[Records shown Boundary: Start]
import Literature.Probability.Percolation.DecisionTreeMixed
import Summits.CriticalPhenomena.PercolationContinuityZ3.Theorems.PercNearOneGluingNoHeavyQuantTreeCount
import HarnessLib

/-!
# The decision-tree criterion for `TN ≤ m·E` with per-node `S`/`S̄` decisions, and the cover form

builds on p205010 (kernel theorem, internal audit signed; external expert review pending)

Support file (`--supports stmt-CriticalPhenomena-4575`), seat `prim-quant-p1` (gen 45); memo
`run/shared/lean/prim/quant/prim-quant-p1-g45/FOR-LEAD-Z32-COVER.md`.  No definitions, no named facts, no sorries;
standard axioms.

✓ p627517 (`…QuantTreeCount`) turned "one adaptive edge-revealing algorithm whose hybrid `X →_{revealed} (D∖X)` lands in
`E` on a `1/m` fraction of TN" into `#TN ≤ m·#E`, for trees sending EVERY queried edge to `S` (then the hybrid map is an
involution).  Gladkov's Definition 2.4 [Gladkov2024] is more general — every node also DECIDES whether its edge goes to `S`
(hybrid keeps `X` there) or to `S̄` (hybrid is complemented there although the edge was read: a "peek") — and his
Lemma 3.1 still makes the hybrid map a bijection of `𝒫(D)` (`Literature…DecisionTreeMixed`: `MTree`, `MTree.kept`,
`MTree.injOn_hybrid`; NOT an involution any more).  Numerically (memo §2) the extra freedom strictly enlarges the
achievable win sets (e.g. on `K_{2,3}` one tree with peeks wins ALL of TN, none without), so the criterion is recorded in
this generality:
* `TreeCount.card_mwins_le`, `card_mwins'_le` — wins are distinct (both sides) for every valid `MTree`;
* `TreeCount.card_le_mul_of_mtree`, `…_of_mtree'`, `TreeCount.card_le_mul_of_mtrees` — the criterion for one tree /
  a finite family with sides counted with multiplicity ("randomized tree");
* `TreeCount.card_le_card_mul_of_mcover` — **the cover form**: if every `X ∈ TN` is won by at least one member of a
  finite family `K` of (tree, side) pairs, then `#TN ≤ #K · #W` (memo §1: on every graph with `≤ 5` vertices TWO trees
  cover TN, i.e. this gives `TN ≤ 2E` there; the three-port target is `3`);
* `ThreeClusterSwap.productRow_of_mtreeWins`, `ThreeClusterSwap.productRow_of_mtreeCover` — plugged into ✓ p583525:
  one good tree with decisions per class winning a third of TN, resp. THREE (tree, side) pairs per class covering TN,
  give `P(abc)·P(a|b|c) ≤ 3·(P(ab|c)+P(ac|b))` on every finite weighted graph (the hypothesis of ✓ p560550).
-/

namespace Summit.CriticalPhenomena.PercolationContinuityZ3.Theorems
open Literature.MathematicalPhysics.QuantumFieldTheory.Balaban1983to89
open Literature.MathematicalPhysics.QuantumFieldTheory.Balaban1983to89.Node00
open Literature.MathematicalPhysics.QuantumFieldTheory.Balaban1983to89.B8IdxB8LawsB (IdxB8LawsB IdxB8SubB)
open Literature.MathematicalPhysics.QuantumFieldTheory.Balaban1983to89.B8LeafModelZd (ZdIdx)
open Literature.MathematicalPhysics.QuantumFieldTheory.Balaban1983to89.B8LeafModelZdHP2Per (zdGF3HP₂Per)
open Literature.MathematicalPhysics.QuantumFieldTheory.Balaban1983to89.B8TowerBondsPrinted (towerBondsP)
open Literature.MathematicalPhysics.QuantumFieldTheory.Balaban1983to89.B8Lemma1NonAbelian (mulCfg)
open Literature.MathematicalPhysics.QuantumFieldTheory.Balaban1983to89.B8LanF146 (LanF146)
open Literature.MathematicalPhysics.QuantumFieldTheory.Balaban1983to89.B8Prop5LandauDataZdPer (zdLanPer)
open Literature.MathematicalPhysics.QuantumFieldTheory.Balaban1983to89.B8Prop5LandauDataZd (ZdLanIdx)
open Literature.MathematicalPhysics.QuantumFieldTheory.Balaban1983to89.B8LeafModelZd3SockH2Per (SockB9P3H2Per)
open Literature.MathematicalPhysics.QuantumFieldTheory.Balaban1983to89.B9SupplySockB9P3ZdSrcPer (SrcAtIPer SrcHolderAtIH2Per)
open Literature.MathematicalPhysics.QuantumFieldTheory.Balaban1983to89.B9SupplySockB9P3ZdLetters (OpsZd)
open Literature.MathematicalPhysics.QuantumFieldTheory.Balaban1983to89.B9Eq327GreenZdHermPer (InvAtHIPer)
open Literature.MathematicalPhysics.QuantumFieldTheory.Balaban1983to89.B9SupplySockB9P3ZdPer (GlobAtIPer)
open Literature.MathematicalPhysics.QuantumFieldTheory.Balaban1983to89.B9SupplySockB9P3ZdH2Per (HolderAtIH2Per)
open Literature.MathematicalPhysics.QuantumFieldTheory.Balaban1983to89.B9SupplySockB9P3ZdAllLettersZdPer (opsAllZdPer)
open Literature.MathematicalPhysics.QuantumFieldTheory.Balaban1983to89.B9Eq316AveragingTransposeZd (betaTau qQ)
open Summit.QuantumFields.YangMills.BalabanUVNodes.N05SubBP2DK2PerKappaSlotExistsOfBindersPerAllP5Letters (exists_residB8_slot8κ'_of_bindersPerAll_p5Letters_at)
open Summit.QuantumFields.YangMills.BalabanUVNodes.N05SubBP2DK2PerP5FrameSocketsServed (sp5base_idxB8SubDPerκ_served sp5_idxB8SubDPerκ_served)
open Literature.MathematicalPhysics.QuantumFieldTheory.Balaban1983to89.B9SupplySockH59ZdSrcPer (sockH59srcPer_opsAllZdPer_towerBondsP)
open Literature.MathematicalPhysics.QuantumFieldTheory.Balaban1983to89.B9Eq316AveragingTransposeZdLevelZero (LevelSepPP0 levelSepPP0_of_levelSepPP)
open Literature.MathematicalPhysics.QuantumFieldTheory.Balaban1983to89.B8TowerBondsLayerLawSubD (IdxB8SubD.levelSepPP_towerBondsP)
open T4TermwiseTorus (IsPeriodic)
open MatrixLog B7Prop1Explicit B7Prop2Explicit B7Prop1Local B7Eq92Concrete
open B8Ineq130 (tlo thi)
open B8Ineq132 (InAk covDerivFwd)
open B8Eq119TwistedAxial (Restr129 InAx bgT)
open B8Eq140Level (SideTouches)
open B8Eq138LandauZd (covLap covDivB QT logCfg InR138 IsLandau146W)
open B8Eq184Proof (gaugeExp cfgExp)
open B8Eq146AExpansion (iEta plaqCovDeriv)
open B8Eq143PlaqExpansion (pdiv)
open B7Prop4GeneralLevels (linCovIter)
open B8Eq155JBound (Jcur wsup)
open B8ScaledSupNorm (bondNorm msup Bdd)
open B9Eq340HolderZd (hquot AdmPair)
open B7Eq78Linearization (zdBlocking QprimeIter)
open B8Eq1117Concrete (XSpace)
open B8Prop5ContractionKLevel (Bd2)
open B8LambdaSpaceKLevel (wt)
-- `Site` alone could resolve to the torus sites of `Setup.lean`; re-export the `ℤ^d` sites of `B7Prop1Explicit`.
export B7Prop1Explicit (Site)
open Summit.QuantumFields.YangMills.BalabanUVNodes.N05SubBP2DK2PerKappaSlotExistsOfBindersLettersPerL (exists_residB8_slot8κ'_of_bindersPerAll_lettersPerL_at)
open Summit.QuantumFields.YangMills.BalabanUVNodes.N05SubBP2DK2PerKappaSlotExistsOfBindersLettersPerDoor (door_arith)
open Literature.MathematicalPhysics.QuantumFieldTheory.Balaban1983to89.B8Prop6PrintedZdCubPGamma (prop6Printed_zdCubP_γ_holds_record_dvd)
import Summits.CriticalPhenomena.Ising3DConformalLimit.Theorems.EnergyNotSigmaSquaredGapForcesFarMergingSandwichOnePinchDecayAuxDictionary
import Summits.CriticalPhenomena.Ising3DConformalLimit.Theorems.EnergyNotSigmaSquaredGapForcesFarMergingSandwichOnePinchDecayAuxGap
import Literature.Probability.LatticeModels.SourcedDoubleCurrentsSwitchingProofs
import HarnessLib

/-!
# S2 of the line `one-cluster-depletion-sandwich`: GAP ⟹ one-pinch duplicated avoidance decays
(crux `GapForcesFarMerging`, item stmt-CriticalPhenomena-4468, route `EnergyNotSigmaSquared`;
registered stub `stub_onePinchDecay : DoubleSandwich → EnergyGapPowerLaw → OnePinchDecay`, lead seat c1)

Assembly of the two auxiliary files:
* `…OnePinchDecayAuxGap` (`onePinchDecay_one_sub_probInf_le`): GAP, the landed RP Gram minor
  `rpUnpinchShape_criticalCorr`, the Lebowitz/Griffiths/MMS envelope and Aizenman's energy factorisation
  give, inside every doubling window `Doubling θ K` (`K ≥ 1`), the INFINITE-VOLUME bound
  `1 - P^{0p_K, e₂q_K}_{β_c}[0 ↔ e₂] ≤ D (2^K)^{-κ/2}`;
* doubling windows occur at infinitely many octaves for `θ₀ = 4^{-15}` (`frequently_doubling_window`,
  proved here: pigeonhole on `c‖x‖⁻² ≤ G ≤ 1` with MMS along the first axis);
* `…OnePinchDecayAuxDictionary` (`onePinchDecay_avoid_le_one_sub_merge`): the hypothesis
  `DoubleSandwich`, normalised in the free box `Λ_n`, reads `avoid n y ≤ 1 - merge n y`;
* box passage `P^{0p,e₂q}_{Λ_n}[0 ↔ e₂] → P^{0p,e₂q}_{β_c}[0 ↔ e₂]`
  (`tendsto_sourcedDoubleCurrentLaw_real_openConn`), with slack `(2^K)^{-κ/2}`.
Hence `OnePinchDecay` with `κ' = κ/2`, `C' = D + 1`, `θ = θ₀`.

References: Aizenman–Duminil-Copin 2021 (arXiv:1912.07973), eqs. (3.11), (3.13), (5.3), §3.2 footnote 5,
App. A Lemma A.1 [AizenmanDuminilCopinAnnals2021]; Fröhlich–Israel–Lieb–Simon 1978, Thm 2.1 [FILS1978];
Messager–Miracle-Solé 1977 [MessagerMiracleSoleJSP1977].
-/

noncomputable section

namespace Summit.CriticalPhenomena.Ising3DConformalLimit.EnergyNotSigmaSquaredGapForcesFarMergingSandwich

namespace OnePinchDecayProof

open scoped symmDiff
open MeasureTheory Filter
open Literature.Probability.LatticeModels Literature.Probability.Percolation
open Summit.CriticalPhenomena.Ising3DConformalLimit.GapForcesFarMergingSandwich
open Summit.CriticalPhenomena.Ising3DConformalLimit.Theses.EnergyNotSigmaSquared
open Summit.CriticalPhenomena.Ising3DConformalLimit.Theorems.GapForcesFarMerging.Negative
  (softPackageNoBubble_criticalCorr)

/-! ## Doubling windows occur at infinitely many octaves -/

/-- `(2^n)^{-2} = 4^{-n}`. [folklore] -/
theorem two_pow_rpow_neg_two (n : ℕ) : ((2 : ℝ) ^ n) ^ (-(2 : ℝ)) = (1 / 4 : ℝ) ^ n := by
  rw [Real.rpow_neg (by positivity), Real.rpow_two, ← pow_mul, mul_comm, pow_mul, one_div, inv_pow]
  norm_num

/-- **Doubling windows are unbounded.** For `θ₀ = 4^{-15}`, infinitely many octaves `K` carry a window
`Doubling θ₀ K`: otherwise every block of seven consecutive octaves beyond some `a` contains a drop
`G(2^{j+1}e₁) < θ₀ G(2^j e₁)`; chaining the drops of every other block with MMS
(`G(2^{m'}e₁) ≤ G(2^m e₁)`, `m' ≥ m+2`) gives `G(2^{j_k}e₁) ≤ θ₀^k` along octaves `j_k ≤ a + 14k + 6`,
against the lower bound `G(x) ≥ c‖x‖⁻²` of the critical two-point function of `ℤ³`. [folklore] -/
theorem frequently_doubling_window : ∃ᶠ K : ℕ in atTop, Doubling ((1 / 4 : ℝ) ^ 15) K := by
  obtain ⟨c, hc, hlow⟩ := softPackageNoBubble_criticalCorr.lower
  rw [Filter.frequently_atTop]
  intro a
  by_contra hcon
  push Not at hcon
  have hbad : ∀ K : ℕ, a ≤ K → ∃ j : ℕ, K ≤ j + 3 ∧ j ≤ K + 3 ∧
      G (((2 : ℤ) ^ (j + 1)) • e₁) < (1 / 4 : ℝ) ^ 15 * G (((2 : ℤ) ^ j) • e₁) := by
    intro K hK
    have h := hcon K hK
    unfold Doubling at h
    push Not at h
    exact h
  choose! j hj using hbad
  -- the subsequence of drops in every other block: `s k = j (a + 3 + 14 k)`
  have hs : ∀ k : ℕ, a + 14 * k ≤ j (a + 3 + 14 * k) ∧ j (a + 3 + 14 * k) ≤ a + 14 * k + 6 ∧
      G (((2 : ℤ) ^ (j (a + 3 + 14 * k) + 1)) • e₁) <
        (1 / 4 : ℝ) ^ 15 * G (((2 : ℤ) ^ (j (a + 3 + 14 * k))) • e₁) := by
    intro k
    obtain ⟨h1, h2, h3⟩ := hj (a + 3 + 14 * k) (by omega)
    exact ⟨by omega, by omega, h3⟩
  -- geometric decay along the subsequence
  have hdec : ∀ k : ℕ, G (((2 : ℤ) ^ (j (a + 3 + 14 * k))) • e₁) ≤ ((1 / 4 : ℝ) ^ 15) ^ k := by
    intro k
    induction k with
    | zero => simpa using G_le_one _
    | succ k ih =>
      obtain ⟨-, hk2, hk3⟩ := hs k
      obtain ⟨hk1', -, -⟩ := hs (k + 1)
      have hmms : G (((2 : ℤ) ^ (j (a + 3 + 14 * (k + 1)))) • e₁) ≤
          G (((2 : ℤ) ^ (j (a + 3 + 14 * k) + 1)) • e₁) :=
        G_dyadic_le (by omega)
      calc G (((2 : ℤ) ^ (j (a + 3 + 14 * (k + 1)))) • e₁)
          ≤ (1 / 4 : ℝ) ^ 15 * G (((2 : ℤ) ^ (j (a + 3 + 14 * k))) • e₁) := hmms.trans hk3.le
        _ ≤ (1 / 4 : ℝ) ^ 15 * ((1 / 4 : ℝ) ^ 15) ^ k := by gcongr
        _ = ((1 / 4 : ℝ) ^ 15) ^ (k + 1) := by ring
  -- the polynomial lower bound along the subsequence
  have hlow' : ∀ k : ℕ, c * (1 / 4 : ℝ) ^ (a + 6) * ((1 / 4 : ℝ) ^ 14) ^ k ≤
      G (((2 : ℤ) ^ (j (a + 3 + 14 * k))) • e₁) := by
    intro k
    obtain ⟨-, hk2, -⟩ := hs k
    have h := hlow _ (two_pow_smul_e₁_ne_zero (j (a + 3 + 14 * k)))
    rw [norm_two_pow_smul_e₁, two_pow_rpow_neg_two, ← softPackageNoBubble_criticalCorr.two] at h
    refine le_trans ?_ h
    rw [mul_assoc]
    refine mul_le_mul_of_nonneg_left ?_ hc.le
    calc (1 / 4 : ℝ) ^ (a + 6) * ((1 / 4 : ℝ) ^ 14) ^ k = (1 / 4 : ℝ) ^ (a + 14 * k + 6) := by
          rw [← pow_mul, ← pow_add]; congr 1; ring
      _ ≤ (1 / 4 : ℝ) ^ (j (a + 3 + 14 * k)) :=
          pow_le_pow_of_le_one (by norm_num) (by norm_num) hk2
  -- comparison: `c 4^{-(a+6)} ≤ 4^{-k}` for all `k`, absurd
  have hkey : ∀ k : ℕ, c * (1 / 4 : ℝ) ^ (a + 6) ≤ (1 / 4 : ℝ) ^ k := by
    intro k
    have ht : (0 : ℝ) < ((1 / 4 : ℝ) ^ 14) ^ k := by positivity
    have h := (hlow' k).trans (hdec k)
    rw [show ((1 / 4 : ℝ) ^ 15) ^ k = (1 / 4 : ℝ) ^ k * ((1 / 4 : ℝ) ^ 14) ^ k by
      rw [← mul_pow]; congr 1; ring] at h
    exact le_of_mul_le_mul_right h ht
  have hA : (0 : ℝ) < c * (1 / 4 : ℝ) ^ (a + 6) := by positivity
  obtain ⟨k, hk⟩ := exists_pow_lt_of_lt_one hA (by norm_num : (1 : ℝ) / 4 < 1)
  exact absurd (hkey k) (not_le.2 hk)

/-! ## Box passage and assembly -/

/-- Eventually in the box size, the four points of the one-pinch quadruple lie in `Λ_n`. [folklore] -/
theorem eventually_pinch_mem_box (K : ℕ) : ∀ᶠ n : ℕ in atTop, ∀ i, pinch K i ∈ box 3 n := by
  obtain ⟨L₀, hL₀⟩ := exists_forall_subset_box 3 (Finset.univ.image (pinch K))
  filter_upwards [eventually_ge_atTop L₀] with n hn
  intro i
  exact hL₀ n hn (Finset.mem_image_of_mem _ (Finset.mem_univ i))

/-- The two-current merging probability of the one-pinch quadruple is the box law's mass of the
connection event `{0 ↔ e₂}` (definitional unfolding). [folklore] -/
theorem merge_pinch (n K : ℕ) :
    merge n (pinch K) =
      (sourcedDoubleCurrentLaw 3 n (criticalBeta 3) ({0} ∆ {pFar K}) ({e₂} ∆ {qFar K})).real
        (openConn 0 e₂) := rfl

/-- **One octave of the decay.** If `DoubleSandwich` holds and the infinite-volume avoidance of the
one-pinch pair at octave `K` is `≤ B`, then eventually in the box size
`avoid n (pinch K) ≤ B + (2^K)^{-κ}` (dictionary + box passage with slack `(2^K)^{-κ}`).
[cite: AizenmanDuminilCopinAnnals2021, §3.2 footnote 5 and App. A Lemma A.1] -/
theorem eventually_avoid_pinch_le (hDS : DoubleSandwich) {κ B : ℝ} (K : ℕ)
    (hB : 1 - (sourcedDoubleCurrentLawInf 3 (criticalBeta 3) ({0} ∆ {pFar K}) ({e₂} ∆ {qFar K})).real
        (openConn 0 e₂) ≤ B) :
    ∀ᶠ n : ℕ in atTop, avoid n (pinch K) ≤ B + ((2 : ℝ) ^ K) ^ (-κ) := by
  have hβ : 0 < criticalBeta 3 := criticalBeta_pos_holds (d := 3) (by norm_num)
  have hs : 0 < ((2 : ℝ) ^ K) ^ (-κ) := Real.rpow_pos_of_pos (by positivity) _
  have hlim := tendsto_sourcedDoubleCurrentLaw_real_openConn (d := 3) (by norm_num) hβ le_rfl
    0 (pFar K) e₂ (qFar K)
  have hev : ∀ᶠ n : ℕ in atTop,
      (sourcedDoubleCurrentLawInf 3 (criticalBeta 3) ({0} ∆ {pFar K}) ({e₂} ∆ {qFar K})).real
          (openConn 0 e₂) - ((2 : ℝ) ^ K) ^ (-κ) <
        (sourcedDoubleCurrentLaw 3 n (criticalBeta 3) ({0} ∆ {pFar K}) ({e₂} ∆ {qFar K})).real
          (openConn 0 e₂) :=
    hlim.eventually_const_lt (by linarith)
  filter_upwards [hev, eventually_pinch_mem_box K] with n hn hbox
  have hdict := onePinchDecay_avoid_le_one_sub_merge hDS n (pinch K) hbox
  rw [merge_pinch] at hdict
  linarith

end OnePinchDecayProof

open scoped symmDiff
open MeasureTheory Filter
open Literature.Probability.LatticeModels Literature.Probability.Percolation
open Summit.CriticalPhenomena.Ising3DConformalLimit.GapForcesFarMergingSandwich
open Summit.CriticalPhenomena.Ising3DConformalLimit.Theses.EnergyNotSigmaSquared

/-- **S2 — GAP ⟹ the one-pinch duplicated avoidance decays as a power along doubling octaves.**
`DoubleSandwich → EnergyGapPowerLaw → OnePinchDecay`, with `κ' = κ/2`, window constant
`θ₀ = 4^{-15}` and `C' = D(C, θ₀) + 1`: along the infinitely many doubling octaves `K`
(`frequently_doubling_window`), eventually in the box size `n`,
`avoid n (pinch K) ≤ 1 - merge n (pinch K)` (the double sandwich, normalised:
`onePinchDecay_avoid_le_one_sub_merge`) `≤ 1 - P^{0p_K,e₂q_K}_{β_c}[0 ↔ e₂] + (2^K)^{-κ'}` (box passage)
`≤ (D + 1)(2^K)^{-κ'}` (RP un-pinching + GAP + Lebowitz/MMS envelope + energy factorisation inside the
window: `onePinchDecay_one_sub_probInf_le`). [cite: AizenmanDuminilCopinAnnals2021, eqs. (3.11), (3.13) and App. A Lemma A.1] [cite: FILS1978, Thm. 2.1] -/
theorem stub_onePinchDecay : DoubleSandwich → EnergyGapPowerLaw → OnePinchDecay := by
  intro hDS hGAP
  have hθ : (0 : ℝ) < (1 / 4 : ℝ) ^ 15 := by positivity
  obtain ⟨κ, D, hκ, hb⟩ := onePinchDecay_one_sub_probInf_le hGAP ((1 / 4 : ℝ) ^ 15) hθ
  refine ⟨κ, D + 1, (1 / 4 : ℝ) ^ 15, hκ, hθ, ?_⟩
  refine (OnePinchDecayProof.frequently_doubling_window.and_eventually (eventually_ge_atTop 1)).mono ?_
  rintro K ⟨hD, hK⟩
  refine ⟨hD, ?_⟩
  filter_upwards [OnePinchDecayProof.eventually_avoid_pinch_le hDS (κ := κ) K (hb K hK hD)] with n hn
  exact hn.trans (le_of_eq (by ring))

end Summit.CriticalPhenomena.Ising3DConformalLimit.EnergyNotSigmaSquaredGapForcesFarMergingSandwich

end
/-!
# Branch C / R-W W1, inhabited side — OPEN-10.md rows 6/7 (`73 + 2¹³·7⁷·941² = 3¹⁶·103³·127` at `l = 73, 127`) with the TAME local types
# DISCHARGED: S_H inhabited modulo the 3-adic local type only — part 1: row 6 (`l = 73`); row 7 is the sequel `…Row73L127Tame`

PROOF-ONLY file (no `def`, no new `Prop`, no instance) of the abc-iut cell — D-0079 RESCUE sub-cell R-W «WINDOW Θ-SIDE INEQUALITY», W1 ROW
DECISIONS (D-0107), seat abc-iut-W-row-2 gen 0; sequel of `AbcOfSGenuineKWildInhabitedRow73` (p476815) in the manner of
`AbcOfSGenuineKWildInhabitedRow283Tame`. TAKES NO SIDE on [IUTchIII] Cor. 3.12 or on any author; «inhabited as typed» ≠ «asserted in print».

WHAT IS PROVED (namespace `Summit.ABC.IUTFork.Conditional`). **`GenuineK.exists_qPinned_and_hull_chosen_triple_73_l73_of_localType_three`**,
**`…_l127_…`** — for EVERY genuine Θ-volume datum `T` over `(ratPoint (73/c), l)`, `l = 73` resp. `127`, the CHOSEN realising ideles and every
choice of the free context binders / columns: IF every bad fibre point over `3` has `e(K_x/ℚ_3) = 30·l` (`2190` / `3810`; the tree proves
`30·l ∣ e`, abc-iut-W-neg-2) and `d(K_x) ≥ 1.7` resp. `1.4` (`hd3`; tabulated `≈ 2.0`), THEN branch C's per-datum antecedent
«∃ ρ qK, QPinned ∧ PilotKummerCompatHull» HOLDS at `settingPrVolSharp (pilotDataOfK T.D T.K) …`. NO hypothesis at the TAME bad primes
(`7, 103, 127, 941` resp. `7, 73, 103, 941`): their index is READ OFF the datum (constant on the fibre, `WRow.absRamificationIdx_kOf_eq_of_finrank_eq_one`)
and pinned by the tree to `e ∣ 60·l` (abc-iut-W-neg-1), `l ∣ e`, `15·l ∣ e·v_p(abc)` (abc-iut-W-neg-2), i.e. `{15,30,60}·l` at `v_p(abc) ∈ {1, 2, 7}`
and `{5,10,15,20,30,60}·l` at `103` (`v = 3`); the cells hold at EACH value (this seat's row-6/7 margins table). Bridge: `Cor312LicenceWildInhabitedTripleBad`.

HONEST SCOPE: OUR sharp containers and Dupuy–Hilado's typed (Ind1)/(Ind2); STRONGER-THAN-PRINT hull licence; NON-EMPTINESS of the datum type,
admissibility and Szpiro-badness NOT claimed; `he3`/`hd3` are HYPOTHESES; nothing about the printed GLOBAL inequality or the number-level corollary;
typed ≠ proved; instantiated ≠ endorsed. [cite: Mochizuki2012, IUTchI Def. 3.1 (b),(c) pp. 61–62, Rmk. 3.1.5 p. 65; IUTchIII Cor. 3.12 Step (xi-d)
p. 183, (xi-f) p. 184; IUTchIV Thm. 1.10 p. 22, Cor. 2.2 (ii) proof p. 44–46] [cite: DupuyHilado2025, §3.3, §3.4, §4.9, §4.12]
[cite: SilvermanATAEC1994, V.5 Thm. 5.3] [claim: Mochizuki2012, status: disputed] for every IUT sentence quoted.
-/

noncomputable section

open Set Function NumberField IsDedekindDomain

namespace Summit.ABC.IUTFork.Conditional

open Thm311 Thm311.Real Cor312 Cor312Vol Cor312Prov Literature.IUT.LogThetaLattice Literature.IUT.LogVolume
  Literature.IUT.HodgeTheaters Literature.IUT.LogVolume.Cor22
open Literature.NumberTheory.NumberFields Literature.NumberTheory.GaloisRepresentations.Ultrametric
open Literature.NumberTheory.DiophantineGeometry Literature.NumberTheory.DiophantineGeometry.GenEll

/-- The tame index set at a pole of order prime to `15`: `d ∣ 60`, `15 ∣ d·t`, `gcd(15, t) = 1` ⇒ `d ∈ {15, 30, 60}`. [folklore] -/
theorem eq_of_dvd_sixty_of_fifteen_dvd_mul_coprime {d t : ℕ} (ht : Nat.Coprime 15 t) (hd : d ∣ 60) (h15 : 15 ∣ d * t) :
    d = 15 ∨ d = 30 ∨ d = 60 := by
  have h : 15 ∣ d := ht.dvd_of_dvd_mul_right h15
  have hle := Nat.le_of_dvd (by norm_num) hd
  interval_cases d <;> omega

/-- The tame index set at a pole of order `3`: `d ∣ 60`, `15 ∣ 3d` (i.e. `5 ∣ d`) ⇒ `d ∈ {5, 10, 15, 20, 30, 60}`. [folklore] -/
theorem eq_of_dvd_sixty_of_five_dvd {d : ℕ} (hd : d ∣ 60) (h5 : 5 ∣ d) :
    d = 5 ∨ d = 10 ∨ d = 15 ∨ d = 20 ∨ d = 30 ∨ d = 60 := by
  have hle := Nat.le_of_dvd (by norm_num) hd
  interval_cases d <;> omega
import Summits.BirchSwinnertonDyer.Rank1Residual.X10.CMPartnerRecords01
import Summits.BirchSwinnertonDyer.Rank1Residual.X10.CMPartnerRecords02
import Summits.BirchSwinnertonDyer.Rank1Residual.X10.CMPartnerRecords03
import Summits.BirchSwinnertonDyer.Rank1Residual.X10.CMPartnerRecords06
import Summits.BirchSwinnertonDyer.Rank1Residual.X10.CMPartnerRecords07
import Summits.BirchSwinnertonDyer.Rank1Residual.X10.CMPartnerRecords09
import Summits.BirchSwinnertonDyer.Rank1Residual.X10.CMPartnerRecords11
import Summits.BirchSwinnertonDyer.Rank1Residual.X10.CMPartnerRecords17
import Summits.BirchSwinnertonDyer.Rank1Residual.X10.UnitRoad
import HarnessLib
[Records shown Boundary: End]
### What you will do
Scan the entries above for the string "OnePinchDecayProof", and copy every line where it turns up.

### Written response
namespace OnePinchDecayProof
end OnePinchDecayProof
  refine (OnePinchDecayProof.frequently_doubling_window.and_eventually (eventually_ge_atTop 1)).mono ?_
  filter_upwards [OnePinchDecayProof.eventually_avoid_pinch_le hDS (κ := κ) K (hb K hK hD)] with n hn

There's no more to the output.